Because neither this en banc court, nor the panel, can conduct further judicial business in this appeal, the Clerk is directed to dismiss the appeal.
The rules provided for vacating the panel decision merely pursuant to the forthcoming en banc decision. The result, of course, is to dismiss an appeal that's been decided on the merits for appellants, through no fault of their own, not on the merits, but on a strained and suspicious hyperliteralistic application of the court's own rules.

If the SCOTUS doesn't grant cert here and reinstate the panel's decision -- which, remember, merely allows the case to proceed to discovery -- then it's going to be very difficult to avoid the conclusion that Americans can't sue Big Oil and win. And that the Fifth Circuit has some judges who are unclear on the concept of "justice."

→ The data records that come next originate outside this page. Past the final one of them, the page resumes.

import Summits.CriticalPhenomena.PercolationContinuityZ3.Theorems.PercNearOneGluingNoHeavyLowerTailSahiSlotCell34Check

/-!
# The cell `(3,4)` in the kernel — certificate shard 15 of 20: the axis-canonical antichains `26988 ≤ a < 30045`

Support file of the one-cut programme (crux `NoHeavyLowerTail`, stmt-CriticalPhenomena-4575; cell `prim-masterthm`, seat P3, gen 19;
`run/shared/lean/prim/prim-masterthm/prim-masterthm-p3/HIERARCHY.md` §27).  COMPUTATIONAL: one `native_decide` running the colouring search
`SahiSlot34.checkRange` of `…SahiSlotCell34Check` on the canonical antichains of `[4]^3` with indices in `[26988, 30045)` (of `40 238`; the twenty
shards are balanced by work, ≈ 1/20 of the `1.9·10^8` cell updates each).  What a `true` means is spelled out in `…SahiSlotCell34Check` and turned
into `patternForm 3 4 ≥ 0` on the corresponding coloured antichains by the companion soundness / identification / covering files; the twenty shards
together give `SlotPatternPos 3 4` (`…SahiSlotPatternThreeFour`).  External replay: seat C engine `proto34.c` (0 negatives on all shards). [this work]
-/

namespace Summit.CriticalPhenomena.PercolationContinuityZ3.Theorems

namespace SahiSlot34

/-- **Shard 15/20 of the `(3,4)` certificate**: the axis-canonical antichains of `[4]^3` with indices `26988 ≤ a < 30045` pass the colouring
search — `Φ = patternForm 3 4 ≥ 0` at every restricted-growth 4-colouring of each of them. [this work] -/
theorem checkRange_shard15 : checkRange 26988 3057 = true := by
  native_decide

end SahiSlot34

end Summit.CriticalPhenomena.PercolationContinuityZ3.Theorems
import Literature.Barriers.CriticalPhenomena.SupercriticalSAWSpaceFillingBoxes
import HarnessLib

/-!
# Supercritical self-avoiding walks are space-filling (Duminil-Copin–Kozma–Yadin 2014):
# the rungs between adjacent boxes with moats and the merged polygon

First of four companion files of `SupercriticalSAWSpaceFillingBoxes.lean` proving its named fact
`DKY2014_prop7_claim` — the Claim "`Z_F(x) ≥ Z_m(x)^{|F|}`" in the proof of Proposition 7 of
H. Duminil-Copin, G. Kozma, A. Yadin, *Supercritical self-avoiding walks are space-filling*,
Ann. IHP Probab. Stat. 50 (2014) 315–326, arXiv:1110.3074, §3, for the boxes with moats of
that file (`DKY2014_prop7_claim_holds` in `SupercriticalSAWSpaceFillingBoxesProofs.lean`).
The printed proof: "If the cardinality of `F` is 1, `Z_F(x) = Z_m(x)` by definition. … There
exists a box `B` in `F₀` such that `F₀ ∖ {B}` is still connected. … `B` is adjacent to a box
`B' ∈ F₀ ∖ {B}` so that one of the four cardinal edges (called `[ab]`) of `B` is adjacent to a
cardinal edge `[cd]` of `B'`. Note that `[cd]` belongs to `𝓔𝓒_{F₀∖{B}}`. Then, by changing the
edges `[cd]` and `[ab]` of `γ` and `γ'` into the edges `[ac]` and `[bd]`, one obtains a polygon
in `S_F`. Furthermore, the construction is one-to-one and we deduce
`Z_{F₀}(x) ≥ Z_{F₀∖{B}}(x) Z_B(x) ≥ Z_m(x)^{|F₀|}`."

This file sets up the objects of that proof over the boxes with moats (`innerBox`,
`innerCardinalEdge`, `rungCells`, `polygonRegion`, `familyPolygons = S_F`,
`familyPartition = Z_F` of `SupercriticalSAWSpaceFillingBoxes.lean`):

* unfolding lemmas for `familyPolygons`, `polygonRegion` (`mem_familyPolygons_iff`,
  `mem_polygonRegion_iff`, `polygonRegion_mono`, …) and for `dirVec`;
* `shiftEdges c E` — the translate `E + c` of an edge set (used with `c` the inner corner of a
  box, to place a polygon of `P_n` in its inner box: the case `|F| = 1`);
* `rungPt n g z i k t` — the rung points of `B(z)` towards `+eᵢ` (index `0`: the endpoints of
  the inner cardinal edge of `B(z)` on the side `(i,+)`; index `2g+1`: those of the inner
  cardinal edge of `B(z + eᵢ)` on the side `(i,-)`, `innerCardinalEdge_true_eq`,
  `innerCardinalEdge_false_eq`; indices `1 ≤ k ≤ 2g`: the rung cells, `mem_rungCells_iff`),
  with their coordinates and adjacencies;
* `rungEdges n g z i` — the `2(2g+1)` edges of the two lattice paths along the rung (for
  `g = 0`, the two edges "`[ac]` and `[bd]`"), `mem_rungEdges_iff`;
* `mergeEdges n g z i U` — the merge: delete the two inner cardinal edges facing each other
  across the rung from `U` and add the rung edges;
* `MergeData n g z i R₁ R₂ E₁ E₂` — the hypotheses of the merge: two polygons `E₁ ⊆ 𝓔(R₁)`,
  `E₂ ⊆ 𝓔(R₂)` through the two facing cardinal edges, in disjoint regions avoiding the rung
  cells (instantiated both ways round in `…BoxesProofs`: the new box `B` may sit on either
  side of the box of `F₀ ∖ {B}` it is merged with).

The merge is proved to be a polygon of the right size, injectively, in
`SupercriticalSAWSpaceFillingBoxesMerge.lean`; translations are treated in
`SupercriticalSAWSpaceFillingBoxesShift.lean`.
-/

noncomputable section
/-- A rational of valuation `1` at `2` is a quotient of two odd integers. -/
theorem exists_odd_div_odd {y : ℚ} (hy : ((Rat.HeightOneSpectrum.primesEquiv (R := ℤ)).symm ⟨2, Nat.prime_two⟩).valuation ℚ y = 1) :
    ∃ m n : ℤ, Odd m ∧ Odd n ∧ (n : ℚ) ≠ 0 ∧ y = m / n := by
  have hy0 : y ≠ 0 := by intro h; rw [h, map_zero] at hy; exact zero_ne_one hy
  have hnum0 : (y.num : ℚ) ≠ 0 := by exact_mod_cast Rat.num_ne_zero.mpr hy0
  have hden0 : ((y.den : ℤ) : ℚ) ≠ 0 := by exact_mod_cast y.den_ne_zero
  have hyq : y = (y.num : ℚ) / ((y.den : ℤ) : ℚ) := by push_cast; exact (Rat.num_div_den y).symm
  have hvn := val_intCast_le_one y.num
  have hvd := val_intCast_le_one (y.den : ℤ)
  -- `v num = v den`, and not both even (coprime) ⇒ both odd
  have heq : ((Rat.HeightOneSpectrum.primesEquiv (R := ℤ)).symm ⟨2, Nat.prime_two⟩).valuation ℚ (y.num : ℚ) = ((Rat.HeightOneSpectrum.primesEquiv (R := ℤ)).symm ⟨2, Nat.prime_two⟩).valuation ℚ ((y.den : ℤ) : ℚ) := by
    have := hy
    rw [hyq, map_div₀, div_eq_one_iff_eq ((Valuation.ne_zero_iff _).mpr hden0)] at this
    exact this
  have hden_odd : Odd (y.den : ℤ) := by
    rcases Int.even_or_odd (y.den : ℤ) with he | ho
    · exfalso
      have h2d : (2 : ℤ) ∣ (y.den : ℤ) := even_iff_two_dvd.mp he
      have hltd : ((Rat.HeightOneSpectrum.primesEquiv (R := ℤ)).symm ⟨2, Nat.prime_two⟩).valuation ℚ ((y.den : ℤ) : ℚ) < 1 := by
        rw [Rat.valuation_intCast_lt_one_iff ((Rat.HeightOneSpectrum.primesEquiv (R := ℤ)).symm ⟨2, Nat.prime_two⟩), natGenerator_vTwo]; exact_mod_cast h2d
      have hltn : ((Rat.HeightOneSpectrum.primesEquiv (R := ℤ)).symm ⟨2, Nat.prime_two⟩).valuation ℚ (y.num : ℚ) < 1 := heq ▸ hltd
      rw [Rat.valuation_intCast_lt_one_iff ((Rat.HeightOneSpectrum.primesEquiv (R := ℤ)).symm ⟨2, Nat.prime_two⟩), natGenerator_vTwo] at hltn
      have h2n : (2 : ℤ) ∣ y.num := by exact_mod_cast hltn
      have hcop : Nat.gcd y.num.natAbs y.den = 1 := y.reduced
      have h2n' : 2 ∣ y.num.natAbs := by
        have := Int.natAbs_dvd_natAbs.mpr h2n
        simpa using this
      have h2d' : 2 ∣ y.den := by exact_mod_cast h2d
      have h2g : 2 ∣ Nat.gcd y.num.natAbs y.den := Nat.dvd_gcd h2n' h2d'
      rw [hcop] at h2g
      exact absurd h2g (by norm_num)
    · exact ho
  have hnum_odd : Odd y.num := by
    apply odd_of_val_eq_one
    rw [heq, Rat.valuation_intCast_eq_one_iff ((Rat.HeightOneSpectrum.primesEquiv (R := ℤ)).symm ⟨2, Nat.prime_two⟩), natGenerator_vTwo]
    intro h2d
    exact (Int.not_even_iff_odd.mpr hden_odd) (even_iff_two_dvd.mpr (by exact_mod_cast h2d))
  exact ⟨y.num, y.den, hnum_odd, hden_odd, hden0, hyq⟩


/-! ### `2`-integral coordinates -/

/-- `x / 2^k` is `2`-integral when `v(x) ≤ exp(-k)`. -/
theorem val_div_two_pow_le_one {x : ℚ} {k : ℕ} (h : ((Rat.HeightOneSpectrum.primesEquiv (R := ℤ)).symm ⟨2, Nat.prime_two⟩).valuation ℚ x ≤ exp (-(k : ℤ))) :
    ((Rat.HeightOneSpectrum.primesEquiv (R := ℤ)).symm ⟨2, Nat.prime_two⟩).valuation ℚ (x / 2 ^ k) ≤ 1 := by
  rw [map_div₀, val_two_pow]
  exact div_le_one_of_le₀ h zero_le

/-- Valuation bookkeeping at the place above `2` (`val_div_two_pow_eq_one`). -/
theorem val_div_two_pow_eq_one {x : ℚ} {k : ℕ} (h : ((Rat.HeightOneSpectrum.primesEquiv (R := ℤ)).symm ⟨2, Nat.prime_two⟩).valuation ℚ x = exp (-(k : ℤ))) :
    ((Rat.HeightOneSpectrum.primesEquiv (R := ℤ)).symm ⟨2, Nat.prime_two⟩).valuation ℚ (x / 2 ^ k) = 1 := by
  rw [map_div₀, val_two_pow, h, div_self exp_ne_zero]

/-- valuation `1` survives `12`-th (or any nonzero) powers downwards. -/
theorem val_eq_one_of_pow {x : ℚ} {n : ℕ} (hn : n ≠ 0) (h : ((Rat.HeightOneSpectrum.primesEquiv (R := ℤ)).symm ⟨2, Nat.prime_two⟩).valuation ℚ x ^ n = 1) :
    ((Rat.HeightOneSpectrum.primesEquiv (R := ℤ)).symm ⟨2, Nat.prime_two⟩).valuation ℚ x = 1 := by
  have hx : ((Rat.HeightOneSpectrum.primesEquiv (R := ℤ)).symm ⟨2, Nat.prime_two⟩).valuation ℚ x ≠ 0 := by
    intro h0; rw [h0, zero_pow hn] at h; exact zero_ne_one h
  obtain ⟨m, hm⟩ : ∃ m : ℤ, ((Rat.HeightOneSpectrum.primesEquiv (R := ℤ)).symm ⟨2, Nat.prime_two⟩).valuation ℚ x = exp m := ⟨_, (WithZero.exp_log hx).symm⟩
  rw [hm, ← WithZero.exp_nsmul, ← WithZero.exp_zero] at h
  have := WithZero.exp_injective h
  rw [nsmul_eq_mul, mul_eq_zero] at this
  rcases this with h0 | h0
  · exact absurd (by exact_mod_cast h0) hn
  · rw [hm, h0, WithZero.exp_zero]

/-! ### Units mod `2` and mod `8`; the IV* model -/

/-- Units are `≡ 1 (mod 2)`: `v(z) = 1 ⇒ v(z - 1) ≤ exp(-1)`. -/
theorem val_sub_one_le_of_val_eq_one {z : ℚ} (hz : ((Rat.HeightOneSpectrum.primesEquiv (R := ℤ)).symm ⟨2, Nat.prime_two⟩).valuation ℚ z = 1) :
    ((Rat.HeightOneSpectrum.primesEquiv (R := ℤ)).symm ⟨2, Nat.prime_two⟩).valuation ℚ (z - 1) ≤ exp (-(1 : ℕ) : ℤ) := by
  obtain ⟨m, n, hm, hn, hn0, rfl⟩ := exists_odd_div_odd hz
  have hvn : ((Rat.HeightOneSpectrum.primesEquiv (R := ℤ)).symm ⟨2, Nat.prime_two⟩).valuation ℚ (n : ℚ) = 1 := by
    rw [Rat.valuation_intCast_eq_one_iff ((Rat.HeightOneSpectrum.primesEquiv (R := ℤ)).symm ⟨2, Nat.prime_two⟩) n, natGenerator_vTwo]
    intro h2; exact (Int.not_even_iff_odd.mpr hn) (even_iff_two_dvd.mpr (by exact_mod_cast h2))
  have : (m : ℚ) / n - 1 = ((m - n : ℤ) : ℚ) / n := by push_cast; field_simp
  rw [this, map_div₀, hvn, div_one]
  have h2 : (2 : ℤ) ^ 1 ∣ m - n := by rw [pow_one]; exact even_iff_two_dvd.mp (hm.sub_odd hn)
  have := (Rat.valuation_intCast_le_exp_iff ((Rat.HeightOneSpectrum.primesEquiv (R := ℤ)).symm ⟨2, Nat.prime_two⟩) (m - n) 1).mpr (by rwa [natGenerator_vTwo])
  exact_mod_cast this

/-- Unit squares are `≡ 1 (mod 8)`: `v(y) = 1 ⇒ v(y² - 1) ≤ exp(-3)`. -/
theorem val_sq_sub_one_le_of_val_eq_one {y : ℚ} (hy : ((Rat.HeightOneSpectrum.primesEquiv (R := ℤ)).symm ⟨2, Nat.prime_two⟩).valuation ℚ y = 1) :
    ((Rat.HeightOneSpectrum.primesEquiv (R := ℤ)).symm ⟨2, Nat.prime_two⟩).valuation ℚ (y ^ 2 - 1) ≤ exp (-(3 : ℕ) : ℤ) := by
  obtain ⟨m, n, hm, hn, hn0, rfl⟩ := exists_odd_div_odd hy
  have hvn : ((Rat.HeightOneSpectrum.primesEquiv (R := ℤ)).symm ⟨2, Nat.prime_two⟩).valuation ℚ (n : ℚ) = 1 := by
    rw [Rat.valuation_intCast_eq_one_iff ((Rat.HeightOneSpectrum.primesEquiv (R := ℤ)).symm ⟨2, Nat.prime_two⟩) n, natGenerator_vTwo]
    intro h2; exact (Int.not_even_iff_odd.mpr hn) (even_iff_two_dvd.mpr (by exact_mod_cast h2))
  have : ((m : ℚ) / n) ^ 2 - 1 = ((m ^ 2 - n ^ 2 : ℤ) : ℚ) / (n : ℚ) ^ 2 := by push_cast; field_simp
  rw [this, map_div₀, map_pow, hvn, one_pow, div_one]
  have h8 : (2 : ℤ) ^ 3 ∣ m ^ 2 - n ^ 2 := by
    obtain ⟨a, rfl⟩ := hm
    obtain ⟨b, rfl⟩ := hn
    obtain ⟨c, hc⟩ := Int.even_mul_succ_self a
    obtain ⟨e, he⟩ := Int.even_mul_succ_self b
    exact ⟨c - e, by nlinarith [hc, he]⟩
  have := (Rat.valuation_intCast_le_exp_iff ((Rat.HeightOneSpectrum.primesEquiv (R := ℤ)).symm ⟨2, Nat.prime_two⟩) (m ^ 2 - n ^ 2) 3).mpr (by rwa [natGenerator_vTwo])
  exact_mod_cast this

/-- Step 1–2 for IV*: a `ℚ`-model in the IV* normal form when `4 ∥ N` and `v₂(Δ_min) = 8`. -/
theorem exists_model_IVstar (W : WeierstrassCurve ℚ) [W.IsElliptic] [W.IsGloballyMinimal]
    (h4 : 2 ^ 2 ∣ W.conductorNorm ℤ) (h8 : ¬ 2 ^ 3 ∣ W.conductorNorm ℤ)
    (hv8 : padicValInt 2 W.minimalDiscriminantInt = 8) :
    ∃ C : VariableChange ℚ,
      ((Rat.HeightOneSpectrum.primesEquiv (R := ℤ)).symm ⟨2, Nat.prime_two⟩).valuation ℚ (C • W).a₁ ≤ exp (-(1 : ℕ) : ℤ) ∧ ((Rat.HeightOneSpectrum.primesEquiv (R := ℤ)).symm ⟨2, Nat.prime_two⟩).valuation ℚ (C • W).a₂ ≤ exp (-(2 : ℕ) : ℤ) ∧
      ((Rat.HeightOneSpectrum.primesEquiv (R := ℤ)).symm ⟨2, Nat.prime_two⟩).valuation ℚ (C • W).a₃ = exp (-(2 : ℕ) : ℤ) ∧ ((Rat.HeightOneSpectrum.primesEquiv (R := ℤ)).symm ⟨2, Nat.prime_two⟩).valuation ℚ (C • W).a₄ ≤ exp (-(3 : ℕ) : ℤ) ∧
      ((Rat.HeightOneSpectrum.primesEquiv (R := ℤ)).symm ⟨2, Nat.prime_two⟩).valuation ℚ (C • W).a₆ ≤ exp (-(4 : ℕ) : ℤ) ∧ ((Rat.HeightOneSpectrum.primesEquiv (R := ℤ)).symm ⟨2, Nat.prime_two⟩).valuation ℚ (C • W).Δ = exp (-(8 : ℕ) : ℤ) := by
  have hv := natGenerator_vTwo
  rcases W.kodairaSymbolAt_of_four_dvd_conductorNorm ((Rat.HeightOneSpectrum.primesEquiv (R := ℤ)).symm ⟨2, Nat.prime_two⟩) hv h4 h8 with ⟨-, h4'⟩ | ⟨hT, -⟩
  · have h44 : padicValInt 2 W.minimalDiscriminantInt = 4 := h4'
    omega
  · have h2 := valuation_two_vTwo
    have h2irr : Irreducible (2 : ((Rat.HeightOneSpectrum.primesEquiv (R := ℤ)).symm ⟨2, Nat.prime_two⟩).adicCompletionIntegers ℚ) := by
      have h := Rat.irreducible_natCast_natGenerator ((Rat.HeightOneSpectrum.primesEquiv (R := ℤ)).symm ⟨2, Nat.prime_two⟩)
      rw [hv] at h
      simpa using h
    rw [kodairaSymbolAt_def] at hT
    obtain ⟨D, h₁, h₂, ⟨γ, hγ, h₃⟩, h₄, h₆, hΔ⟩ :=
      LocalIndex.exists_smul_a_of_kodairaSymbolOfMinimal_eq_IVstar_of_two h2irr _ hT
    have H := W.exists_variableChange_valuation_a_of_two ((Rat.HeightOneSpectrum.primesEquiv (R := ℤ)).symm ⟨2, Nat.prime_two⟩) h2 (k₁ := 1) (k₂ := 2) (k₃ := 2)
      (k₄ := 3) (k₆ := 4) (n := 8)
      ⟨D, by simpa using h₁, h₂, ⟨γ, hγ, h₃⟩, h₄, h₆, hΔ⟩
    exact H.2

/-! ### Transport to the minimal discriminant -/

/-- Transport along `X = C • W`: if `v₂(Δ_min) = k` and `v(Δ(C • W)) = exp(-k)` then `u = C.u` is a
`2`-adic unit and `2^k · (Δ_min / 2^k) = u¹² Δ(C • W)` in `ℚ`, with `Δ_min / 2^k` odd. -/
theorem model_transport (W : WeierstrassCurve ℚ) [W.IsElliptic] [W.IsGloballyMinimal] (C : VariableChange ℚ) {k : ℕ}
    (hvk : padicValInt 2 W.minimalDiscriminantInt = k)
    (hΔX : ((Rat.HeightOneSpectrum.primesEquiv (R := ℤ)).symm ⟨2, Nat.prime_two⟩).valuation ℚ (C • W).Δ = exp (-(k : ℤ))) :
    ((Rat.HeightOneSpectrum.primesEquiv (R := ℤ)).symm ⟨2, Nat.prime_two⟩).valuation ℚ (C.u : ℚ) = 1 ∧
      ((2 : ℚ) ^ k * ((W.minimalDiscriminantInt / 2 ^ k : ℤ) : ℚ)) = (C.u : ℚ) ^ 12 * (C • W).Δ := by
  set Δm := W.minimalDiscriminantInt with hΔm
  have hΔm0 : Δm ≠ 0 := by
    intro h0
    have hc := W.cast_minimalDiscriminantInt
    rw [← hΔm, h0, Int.cast_zero] at hc
    exact W.isUnit_Δ.ne_zero hc.symm
  have h2k : (2 : ℤ) ^ k ∣ Δm := (padicValInt_dvd_iff (p := 2) k Δm).mpr (Or.inr hvk.ge)
  obtain ⟨d, hd⟩ := h2k
  have hdiv : Δm / 2 ^ k = d := by
    rw [hd]; exact Int.mul_ediv_cancel_left _ (pow_ne_zero _ (by norm_num))
  rw [hdiv]
  -- `d` is odd, so `v(d) = 1`
  have hd_odd : ¬ (2 : ℤ) ∣ d := by
    rintro ⟨e, rfl⟩
    have h2k1 : (2 : ℤ) ^ (k + 1) ∣ Δm := ⟨e, by rw [hd]; ring⟩
    rcases (padicValInt_dvd_iff (p := 2) (k + 1) Δm).mp h2k1 with h0 | h5
    · exact hΔm0 h0
    · have h5' : k + 1 ≤ padicValInt 2 Δm := h5
      have hkk : padicValInt 2 Δm = k := hvk
      omega
  have hvd : ((Rat.HeightOneSpectrum.primesEquiv (R := ℤ)).symm ⟨2, Nat.prime_two⟩).valuation ℚ (d : ℚ) = 1 := by
    rw [Rat.valuation_intCast_eq_one_iff ((Rat.HeightOneSpectrum.primesEquiv (R := ℤ)).symm ⟨2, Nat.prime_two⟩) d, natGenerator_vTwo]; exact_mod_cast hd_odd
  have hWΔ : W.Δ = (C.u : ℚ) ^ 12 * (C • W).Δ := by
    rw [variableChange_Δ, ← mul_assoc, ← mul_pow, Units.mul_inv, one_pow, one_mul]
  have hd' : ((2 : ℚ) ^ k * d) = (C.u : ℚ) ^ 12 * (C • W).Δ := by
    rw [← hWΔ, ← W.cast_minimalDiscriminantInt, ← hΔm, hd]; push_cast; ring
  refine ⟨?_, hd'⟩
  apply val_eq_one_of_pow (n := 12) (by norm_num)
  have hv2kd : ((Rat.HeightOneSpectrum.primesEquiv (R := ℤ)).symm ⟨2, Nat.prime_two⟩).valuation ℚ ((2 : ℚ) ^ k * d) = exp (-(k : ℤ)) := by
    rw [map_mul, val_two_pow, hvd, mul_one]
  rw [hd', map_mul, map_pow, hΔX] at hv2kd
  have hne : (exp (-(k : ℤ)) : ℤᵐ⁰) ≠ 0 := exp_ne_zero
  calc ((Rat.HeightOneSpectrum.primesEquiv (R := ℤ)).symm ⟨2, Nat.prime_two⟩).valuation ℚ (C.u : ℚ) ^ 12
      = ((Rat.HeightOneSpectrum.primesEquiv (R := ℤ)).symm ⟨2, Nat.prime_two⟩).valuation ℚ (C.u : ℚ) ^ 12 * exp (-(k : ℤ)) / exp (-(k : ℤ)) := by
        rw [mul_div_assoc, div_self hne, mul_one]
    _ = 1 := by rw [hv2kd, div_self hne]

... The ever-diplomatic Howard Bashman describes the decision as "curiouser and curiouser." Indeed.

... N.b. that the court dismissed the case on a hyperliteral interpretation of a local rule. But the five judges voting to dismiss -- Jolly, Smith, Clement, Prado, Owen -- chose to ignore another rule:
On its own or a party’s motion, a court of appeals may — to expedite its decision or for other good cause — suspend any provision of these rules in a particular case and order proceedings as it directs, except as otherwise provided in Rule 26(b).
None of the FRAP are binding on the court where good cause exists, which if it ever existed, it exists here. (Rule 26(b) merely forbids the court to extend time for filing an appeal beyond what Rule 4 allows.)

Just when you think you can't be any more appalled, you're more appalled. What a sorry stunt.


  1. I agree with you. I don't think much of the case, but I think even less of the way the appeal has been treated.